# He was one of a kind



## michaelr (Aug 5, 2010)

We lost Duke this morning. He had been going downhill since he turned 12 in May, went off a cliff over night, and told me this morning that he didn't want to go on. He was from American show lines, beautiful, fearless, and always calm.

The day we went to pick him out at 6 weeks we rang the breeder's bell and and heard the expected deep barks at the door. The door opened and there stood his mother and grandmother, announcing our presence, and between them stood dark green boy yipping along with the pair of them. We immediately said we wanted him. The breeder's first words were "You sure? You know, he's gonna be a little plush...." An understatement. We said "quite sure." We took him home at 8 weeks to a 2 story house and I had to go upstairs almost immediately. Turned around to go back down and there he was there at the top of the steps. Figured if he was brave enough to climb up right away. he might be willing to try going back down, so I left him there. Sure enough, here he comes, cautiously as far as the landing where the stairs turn and then 2 flying leaps to do the last 5 steps. Nothing fazed Duke. Ever.

He was beautiful, with his dark mask, long coat, and majestically fluffy tail. I doubt if a week went by in his 12+ years with us that half dozen people at one point or another during the week would stop, comment on his looks, and ask if they could pet him. And he knew he was handsome. He had the show ring lope down cold.

And he was a sweetheart, which was what we hoped for when we went with a show line breeder. He never showed it to anyone but his people, but he loved attention, even from strangers. He would ignore the petting until they started to leave and then he would suddenly play jump in their direction and give a "Wait. Don't stop." bark. At the park, every once in a great while another off leash dog would get aggressive and he would either ignore them if he could or fight in a defensive posture. When talking about him, I used to ask people if they knew the old Disney short film called "Ferdinand the Bull." If they knew what I was talking about, I would tell them that Duke was the German Shepherd version of Ferdinand. A lover, not a fighter. A temprament like that may not be ideal for a shepherd, but it was for us.

The pictures are of him the week we brought him home and of Duke in his prime at the park, the way I'll always remember him.
















I'm going to miss that dog. He was one of a kind.


----------



## MeishasMom (Nov 12, 2021)

I'm so sorry for your loss.

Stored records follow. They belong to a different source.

import Mathlib
import Summits.KontsevichZagierPeriods.KontsevichZagierPeriods.Theorems.InverseLandauTateFamilyKernelStubIsotopyThree

/-!
# `TateFamilyKernel` — the FOLD class of vanishing Tate fibres is a relation class, dimension 3
# (line `Sketch`, stub `stub_foldClass3`)

Crux `TateFamilyKernel` (stmt-KontsevichZagierPeriods-9130, route `InverseLandau`), line `Sketch`;
the dimension-3 analogue of `stub_foldClass` (file `InverseLandauTateFamilyKernelStubFoldClass.lean`).
Data (variables `X 0 = w₀`, `X 1 = w₁`, `X 2 = w₂`, `X 3 = ϖ` of `ℚ[w₀, w₁, w₂, ϖ]`, and
`X 0 = y₀`, `X 1 = y₁`, `X 2 = y₂`, `X 3 = ϖ` for the target cube): a polynomial `c(w₀, w₁, w₂, ϖ)`
vanishing on both faces `w₂ = 0` and `w₂ = 1` (divisibilities `X 2 ∣ c`, `(1 - X 2) ∣ c`), a
rational function `h = B/E ∈ ℚ(y₀, y₁, y₂, ϖ)` and a real-algebraic `ϖ₀` such that
`E(w₀, w₁, s·c(w, ϖ₀), ϖ₀) ≠ 0` for `w ∈ [0,1]³`, `s ∈ [0,1]`. Conclusion (`stub_foldClass3`): every
tame cube representation of the FOLD ELEMENT `h(w₀, w₁, c(w, ϖ₀), ϖ₀) · ∂_{w₂} c(w, ϖ₀)` is a KZ
relation.

Proof. The fold element is the pull-back `Φ^*(h dy₀ ∧ dy₁ ∧ dy₂)` under the face-compatible
polynomial self-map `Φ(w) = (w₀, w₁, c(w))` of the cube, of degree `0` in the `w₂`-direction (both
faces `w₂ ∈ {0, 1}` go to the face `y₂ = 0`). The straight-line isotopy `Φ_s(w) = (w₀, w₁, s·c(w))`,
`s ∈ [0,1]`, from the degenerate map `Φ₀ = (w₀, w₁, 0)` (Jacobian `0`) to `Φ₁ = Φ` is again
face-compatible, so the transport theorem `stub_isotopyThree` (rule (2) along a polynomial isotopy
of the cube is an `m = 1` Ayoub certificate) applies, in its variables `X 0, X 1, X 2 = w`,
`X 3 = s`, `X 4 = ϖ` of `ℚ[w₀, w₁, w₂, s, ϖ]`, with `φ₁ = X 0`, `φ₂ = X 1`, `φ₃ = X 3 * rename ι c`
for the re-indexing `ι = ![0, 1, 2, 4]` (`w ↦ w`, `ϖ ↦ X 4`, skipping `s`), face constants
`c₁₀ = 0`, `c₁₁ = 1`, `c₂₀ = 0`, `c₂₁ = 1`, `c₃₀ = c₃₁ = 0`: the `3 × 3` Jacobian collapses to
`∂₂φ₃ = s · (∂₂c)(w, ϖ)` (`Fold3.jacobian`), so `[h∘Φ_s · J_s]_{s=0}^{s=1}` is exactly the fold
element, and `E∘Φ_s ≠ 0` on `[0,1]⁴` is the hypothesis at `s = w₃`. The helper lemmas are stated
for a map `ι` with the hypothesis `ι = ![0, 1, 2, 4]` (short statements, opaque `ι` in the proof).
What is NOT here: the general descent of the crux (fibres of arbitrary vanishing families).
References: Kontsevich–Zagier 2001 §1.2 rules (2), (3); Ayoub, EMS Newsl. 91 (2014) Def. 10.
-/

noncomputable section

open MeasureTheory Set MvPolynomial
open Literature.NumberTheory.Transcendental

namespace Summit.KontsevichZagierPeriods.InverseLandau.TateFamilyKernel.Descent

namespace Fold3

/-! ### The re-indexing `ι = ![0, 1, 2, 4]` and the isotopy `Φ_s = (w₀, w₁, s·c)` -/

/-- The re-indexing `ι = (0 ↦ 0, 1 ↦ 1, 2 ↦ 2, 3 ↦ 4)` of `ℚ[w₀, w₁, w₂, ϖ]` into
`ℚ[w₀, w₁, w₂, s, ϖ]` is injective. [folklore] -/
theorem iota_injective {ι : Fin (3 + 1) → Fin (3 + 1 + 1)} (hι : ι = ![0, 1, 2, 4]) :
    Function.Injective ι := by
  subst hι
  decide

/-- The re-indexing fixes the fold direction `w₂`: `ι 2 = 2`. [folklore] -/
theorem iota_two {ι : Fin (3 + 1) → Fin (3 + 1 + 1)} (hι : ι = ![0, 1, 2, 4]) : ι 2 = 2 := by
  subst hι
  rfl

/-- Evaluating a re-indexed polynomial at the double slice `(z, s, ϖ₀)` forgets `s`:
`(rename ι P)(z₀, z₁, z₂, s, ϖ₀) = P(z₀, z₁, z₂, ϖ₀)`. [folklore] -/
theorem aeval_rename_iota {ι : Fin (3 + 1) → Fin (3 + 1 + 1)} (hι : ι = ![0, 1, 2, 4]) (ϖ₀ : ℝ)
    (z : Fin 3 → ℝ) (s : ℝ) (P : MvPolynomial (Fin (3 + 1)) ℚ) :
    aeval (Fin.snoc (Fin.snoc z s : Fin (3 + 1) → ℝ) ϖ₀ : Fin (3 + 1 + 1) → ℝ) (rename ι P) =
      aeval (Fin.snoc z ϖ₀ : Fin (3 + 1) → ℝ) P := by
  have h : (Fin.snoc (Fin.snoc z s : Fin (3 + 1) → ℝ) ϖ₀ : Fin (3 + 1 + 1) → ℝ) ∘ ι =
      (Fin.snoc z ϖ₀ : Fin (3 + 1) → ℝ) := by
    subst hι
    funext j
    fin_cases j <;> rfl
  rw [aeval_rename, h]

/-- **The Jacobian of the straight-line isotopy `Φ_s = (w₀, w₁, s·c(w₀, w₁, w₂, ϖ))`**: the `3 × 3`
determinant `det(∂ⱼφᵢ)_{j = 0,1,2}` of `φ₁ = w₀`, `φ₂ = w₁`, `φ₃ = s·c` collapses to
`∂₂φ₃ = s · (∂₂ c)(w₀, w₁, w₂, ϖ)` (re-indexed). [folklore] -/
theorem jacobian {ι : Fin (3 + 1) → Fin (3 + 1 + 1)} (hι : ι = ![0, 1, 2, 4])
    (c : MvPolynomial (Fin (3 + 1)) ℚ) :
    pderiv 0 (X 0 : MvPolynomial (Fin (3 + 1 + 1)) ℚ) *
          (pderiv 1 (X 1 : MvPolynomial (Fin (3 + 1 + 1)) ℚ) * pderiv 2 (X 3 * rename ι c) -
            pderiv 2 (X 1 : MvPolynomial (Fin (3 + 1 + 1)) ℚ) * pderiv 1 (X 3 * rename ι c)) -
        pderiv 1 (X 0 : MvPolynomial (Fin (3 + 1 + 1)) ℚ) *
          (pderiv 0 (X 1 : MvPolynomial (Fin (3 + 1 + 1)) ℚ) * pderiv 2 (X 3 * rename ι c) -
            pderiv 2 (X 1 : MvPolynomial (Fin (3 + 1 + 1)) ℚ) * pderiv 0 (X 3 * rename ι c)) +
        pderiv 2 (X 0 : MvPolynomial (Fin (3 + 1 + 1)) ℚ) *
          (pderiv 0 (X 1 : MvPolynomial (Fin (3 + 1 + 1)) ℚ) * pderiv 1 (X 3 * rename ι c) -
            pderiv 1 (X 1 : MvPolynomial (Fin (3 + 1 + 1)) ℚ) * pderiv 0 (X 3 * rename ι c)) =
      X 3 * rename ι (pderiv 2 c) := by
  have h : pderiv 2 (rename ι c) = rename ι (pderiv 2 c) := by
    have h' := pderiv_rename (iota_injective hι) 2 c
    rwa [iota_two hι] at h'
  have n01 : (0 : Fin (3 + 1 + 1)) ≠ 1 := by decide
  have n02 : (0 : Fin (3 + 1 + 1)) ≠ 2 := by decide
  have n10 : (1 : Fin (3 + 1 + 1)) ≠ 0 := by decide
  have n12 : (1 : Fin (3 + 1 + 1)) ≠ 2 := by decide
  have n32 : (3 : Fin (3 + 1 + 1)) ≠ 2 := by decide
  simp only [pderiv_X_self, pderiv_X_of_ne n01, pderiv_X_of_ne n02, pderiv_X_of_ne n10,
    pderiv_X_of_ne n12, one_mul, zero_mul, sub_zero, add_zero]
  rw [pderiv_mul, pderiv_X_of_ne n32, zero_mul, zero_add, h]

/-- The value of `s · (rename ι P)` at the double slice `(z, s, ϖ₀)` is `s · P(z, ϖ₀)`.
[folklore] -/
theorem aeval_X_three_mul_rename {ι : Fin (3 + 1) → Fin (3 + 1 + 1)} (hι : ι = ![0, 1, 2, 4])
    (ϖ₀ : ℝ) (z : Fin 3 → ℝ) (s : ℝ) (P : MvPolynomial (Fin (3 + 1)) ℚ) :
    aeval (Fin.snoc (Fin.snoc z s : Fin (3 + 1) → ℝ) ϖ₀ : Fin (3 + 1 + 1) → ℝ)
        (X 3 * rename ι P) =
      s * aeval (Fin.snoc z ϖ₀ : Fin (3 + 1) → ℝ) P := by
  rw [map_mul, aeval_X, aeval_rename_iota hι]
  rfl

/-- The substitution datum of the isotopy, read at the double slice `(z, s, ϖ₀)`:
`(φ₁, φ₂, φ₃, ϖ)(z, s, ϖ₀) = (z₀, z₁, s·c(z, ϖ₀), ϖ₀)`. [folklore] -/
theorem isotopy_apply {ι : Fin (3 + 1) → Fin (3 + 1 + 1)} (hι : ι = ![0, 1, 2, 4])
    (c : MvPolynomial (Fin (3 + 1)) ℚ) (ϖ₀ : ℝ) (z : Fin 3 → ℝ) (s : ℝ) :
    (fun i : Fin (3 + 1) =>
        aeval (Fin.snoc (Fin.snoc z s : Fin (3 + 1) → ℝ) ϖ₀ : Fin (3 + 1 + 1) → ℝ)
          ((![X 0, X 1, X 3 * rename ι c, X 4] :
            Fin (3 + 1) → MvPolynomial (Fin (3 + 1 + 1)) ℚ) i)) =
      (Fin.snoc (![z 0, z 1, s * aeval (Fin.snoc z ϖ₀ : Fin (3 + 1) → ℝ) c] : Fin 3 → ℝ) ϖ₀ :
        Fin (3 + 1) → ℝ) := by
  funext i
  fin_cases i
  · show aeval (Fin.snoc (Fin.snoc z s : Fin (3 + 1) → ℝ) ϖ₀ : Fin (3 + 1 + 1) → ℝ)
        (X 0 : MvPolynomial (Fin (3 + 1 + 1)) ℚ) = z 0
    exact aeval_X _ _
  · show aeval (Fin.snoc (Fin.snoc z s : Fin (3 + 1) → ℝ) ϖ₀ : Fin (3 + 1 + 1) → ℝ)
        (X 1 : MvPolynomial (Fin (3 + 1 + 1)) ℚ) = z 1
    exact aeval_X _ _
  · show aeval (Fin.snoc (Fin.snoc z s : Fin (3 + 1) → ℝ) ϖ₀ : Fin (3 + 1 + 1) → ℝ)
        (X 3 * rename ι c) = s * aeval (Fin.snoc z ϖ₀ : Fin (3 + 1) → ℝ) c
    exact aeval_X_three_mul_rename hι ϖ₀ z s c
  · show aeval (Fin.snoc (Fin.snoc z s : Fin (3 + 1) → ℝ) ϖ₀ : Fin (3 + 1 + 1) → ℝ)
        (X 4 : MvPolynomial (Fin (3 + 1 + 1)) ℚ) = ϖ₀
    exact aeval_X _ _

/-- Pulling back along the isotopy and double-slicing: for every `P ∈ ℚ[y₀, y₁, y₂, ϖ]`,
`(P∘Φ)(z, s, ϖ₀) = P(z₀, z₁, s·c(z, ϖ₀), ϖ₀)`. [folklore] -/
theorem aeval_bind₁_isotopy {ι : Fin (3 + 1) → Fin (3 + 1 + 1)} (hι : ι = ![0, 1, 2, 4])
    (c : MvPolynomial (Fin (3 + 1)) ℚ) (ϖ₀ : ℝ) (z : Fin 3 → ℝ) (s : ℝ)
    (P : MvPolynomial (Fin (3 + 1)) ℚ) :
    aeval (Fin.snoc (Fin.snoc z s : Fin (3 + 1) → ℝ) ϖ₀ : Fin (3 + 1 + 1) → ℝ)
        (bind₁ ![X 0, X 1, X 3 * rename ι c, X 4] P) =
      aeval (Fin.snoc (![z 0, z 1, s * aeval (Fin.snoc z ϖ₀ : Fin (3 + 1) → ℝ) c] : Fin 3 → ℝ) ϖ₀ :
        Fin (3 + 1) → ℝ) P :=
  (aeval_bind₁ _ _ _).trans
    (congrArg (fun v : Fin (3 + 1) → ℝ => aeval v P) (isotopy_apply hι c ϖ₀ z s))

end Fold3

open Fold3 in
/-- STUB `stub_foldClass3` of line `Sketch` — **the FOLD class is a relation class, dimension 3.**
Data: `c ∈ ℚ[w₀, w₁, w₂, ϖ]` vanishing on both faces `w₂ = 0`, `w₂ = 1` (divisibility by `X 2` and
by `1 - X 2`), a rational `h = B/E ∈ ℚ(y₀, y₁, y₂, ϖ)`, and a real-algebraic `ϖ₀` with
`E(w₀, w₁, s·c(w, ϖ₀), ϖ₀) ≠ 0` for `(w, s) ∈ [0,1]³ × [0,1]`. Conclusion: every tame cube
representation of the fold element `h(w₀, w₁, c(w, ϖ₀), ϖ₀) · (∂_{w₂} c)(w, ϖ₀)` — the pull-back of
`h dy₀ dy₁ dy₂` under the degree-`0` face-compatible map `Φ(w) = (w₀, w₁, c(w))` — is a relation.
Proof: the straight-line family `Φ_s = (w₀, w₁, s·c(w))` is a face-compatible polynomial isotopy
from a map with zero Jacobian to `Φ`, with Jacobian `s·∂₂c` (`Fold3.jacobian`); apply
`stub_isotopyThree` with `φ₁ = X 0`, `φ₂ = X 1`, `φ₃ = X 3 * rename ![0, 1, 2, 4] c`,
`c₁₀ = 0`, `c₁₁ = 1`, `c₂₀ = 0`, `c₂₁ = 1`, `c₃₀ = c₃₁ = 0`.
[cite: KontsevichZagier2001, §1.2 rules (2), (3)] [cite: Ayoub2014, Def. 10] -/
theorem stub_foldClass3 (c B E : MvPolynomial (Fin (3 + 1)) ℚ)
    (hc0 : ∃ R : MvPolynomial (Fin (3 + 1)) ℚ, c = X 2 * R)
    (hc1 : ∃ R : MvPolynomial (Fin (3 + 1)) ℚ, c = (1 - X 2) * R)
    (ϖ₀ : ℝ) (halg : IsAlgebraic ℚ ϖ₀)
    (hE : ∀ w ∈ KZ.cube 3, ∀ s ∈ Icc (0 : ℝ) 1,
      aeval (Fin.snoc (![w 0, w 1, s * aeval (Fin.snoc w ϖ₀ : Fin (3 + 1) → ℝ) c] : Fin 3 → ℝ) ϖ₀ :
        Fin (3 + 1) → ℝ) E ≠ 0) :
    ∀ R : KZ.IntegralRep 3, R.IsTameCube →
      (∀ w ∈ KZ.cube 3, R.integrand w =
        aeval (Fin.snoc (![w 0, w 1, aeval (Fin.snoc w ϖ₀ : Fin (3 + 1) → ℝ) c] : Fin 3 → ℝ) ϖ₀ :
            Fin (3 + 1) → ℝ) B /
          aeval (Fin.snoc (![w 0, w 1, aeval (Fin.snoc w ϖ₀ : Fin (3 + 1) → ℝ) c] : Fin 3 → ℝ) ϖ₀ :
            Fin (3 + 1) → ℝ) E *
          aeval (Fin.snoc w ϖ₀ : Fin (3 + 1) → ℝ) (pderiv 2 c)) →
      KZ.of R ∈ KZ.relations := by
  intro R hR hRi
  -- the re-indexing `ι : ℚ[w₀, w₁, w₂, ϖ] → ℚ[w₀, w₁, w₂, s, ϖ]`, kept opaque behind `hι`
  obtain ⟨ι, hι⟩ : ∃ ι : Fin (3 + 1) → Fin (3 + 1 + 1), ι = ![0, 1, 2, 4] := ⟨_, rfl⟩
  obtain ⟨R₀, hR₀⟩ := hc0
  obtain ⟨R₁, hR₁⟩ := hc1
  refine stub_isotopyThree (X 0) (X 1) (X 3 * rename ι c) B E 0 1 0 1 0 0
    ⟨1, by rw [C_0, zero_add, mul_one]⟩ ⟨-1, by rw [C_1]; ring⟩
    ⟨1, by rw [C_0, zero_add, mul_one]⟩ ⟨-1, by rw [C_1]; ring⟩
    ⟨X 3 * rename ι R₀, ?_⟩ ⟨X 3 * rename ι R₁, ?_⟩ ϖ₀ halg (fun w hw => ?_) R hR fun z hz => ?_
  · -- the face `w₂ = 0` goes to the face `y₂ = 0`
    rw [hR₀, map_mul, rename_X, iota_two hι, C_0, zero_add]
    ring
  · -- the face `w₂ = 1` goes to the face `y₂ = 0`
    rw [hR₁, map_mul, map_sub, map_one, rename_X, iota_two hι, C_0, zero_add]
    ring
  · -- `E∘Φ_s ≠ 0` on the closed cube `[0,1]⁴`: the hypothesis `hE` at `s = w₃`
    obtain ⟨z, s, rfl⟩ : ∃ (z : Fin 3 → ℝ) (s : ℝ), (Fin.snoc z s : Fin (3 + 1) → ℝ) = w :=
      ⟨Fin.init w, w (Fin.last 3), Fin.snoc_init_self w⟩
    obtain ⟨hz, hs0, hs1⟩ := KZ.snoc_mem_cube_iff.1 hw
    rw [aeval_bind₁_isotopy hι]
    exact hE z hz s ⟨hs0, hs1⟩
  · -- the integrand is `[h∘Φ_s · J_s]_{s=0}^{s=1}` (`J_s = s·∂₂c`)
    rw [hRi z hz, jacobian hι]
    simp only [aeval_bind₁_isotopy hι, aeval_X_three_mul_rename hι, one_mul, zero_mul, mul_zero,
      sub_zero]

end Summit.KontsevichZagierPeriods.InverseLandau.TateFamilyKernel.Descent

What a handsome fella.


----------



## WNGD (Jan 15, 2005)

Beautiful memories thx for sharing


----------



## Biscuit (Mar 24, 2020)

One of a kind. Sorry for your loss.


----------



## Crazy shep (9 mo ago)

He was a beautiful dog, sounds like you made each other's lives better. That's all we can hope for really.


----------



## Sunsilver (Apr 8, 2014)

What a gorgeous boy! So sorry for your loss! 😥


----------



## Rionel (Jun 17, 2020)

Yes he was handsome! Very sorry about your loss.


----------



## Buckelke (Sep 4, 2019)

It's hard when we lose the sweethearts. I'm so sorry for your loss.


----------



## ksotto333 (Aug 3, 2011)

I am so sorry, such an emptiness to bear. Duke was beautiful. Thank you for sharing your memories.


----------



## Rosebud99 (9 mo ago)

Sorry for your loss. Sounds like you had a wonderful companion...and very handsome too.


----------



## Atlas Shrugged (5 mo ago)

Im so sorry for your loss, these guys leave a massive hole in our hearts.
Sounds like he was very lucky to have you and beautiful boy.

Take care.


----------



## techinstructor (Nov 15, 2014)

What a sweetheart! So sorry for your loss. Cherish the memories!


----------



## cagal (Sep 3, 2013)

I’m so sorry for your loss. Duke sounds like he was such a sweet boy - love the Ferdinand analogy.


----------



## SimonsMom (8 mo ago)

What a beautiful summary about Duke! Ferdinand is a wonderful analogy. I am so sorry.


----------



## car2ner (Apr 9, 2014)

We sure know what it is like living with such a gorgeous dog. They literally stop traffic, donxt they. 
"Run strong, run well, enjoy your reward above. We'll be there to play with you again someday."


----------



## DogsRPeople2 (Feb 16, 2021)

michaelr said:


> We lost Duke this morning. He had been going downhill since he turned 12 in May, went off a cliff over night, and told me this morning that he didn't want to go on. He was from American show lines, beautiful, fearless, and always
> So very sorry Duke had to go. Hes still with you in spirit.


----------



## DogsRPeople2 (Feb 16, 2021)

So very sorry you lost beautiful Duke. He is with you still in spirit.


----------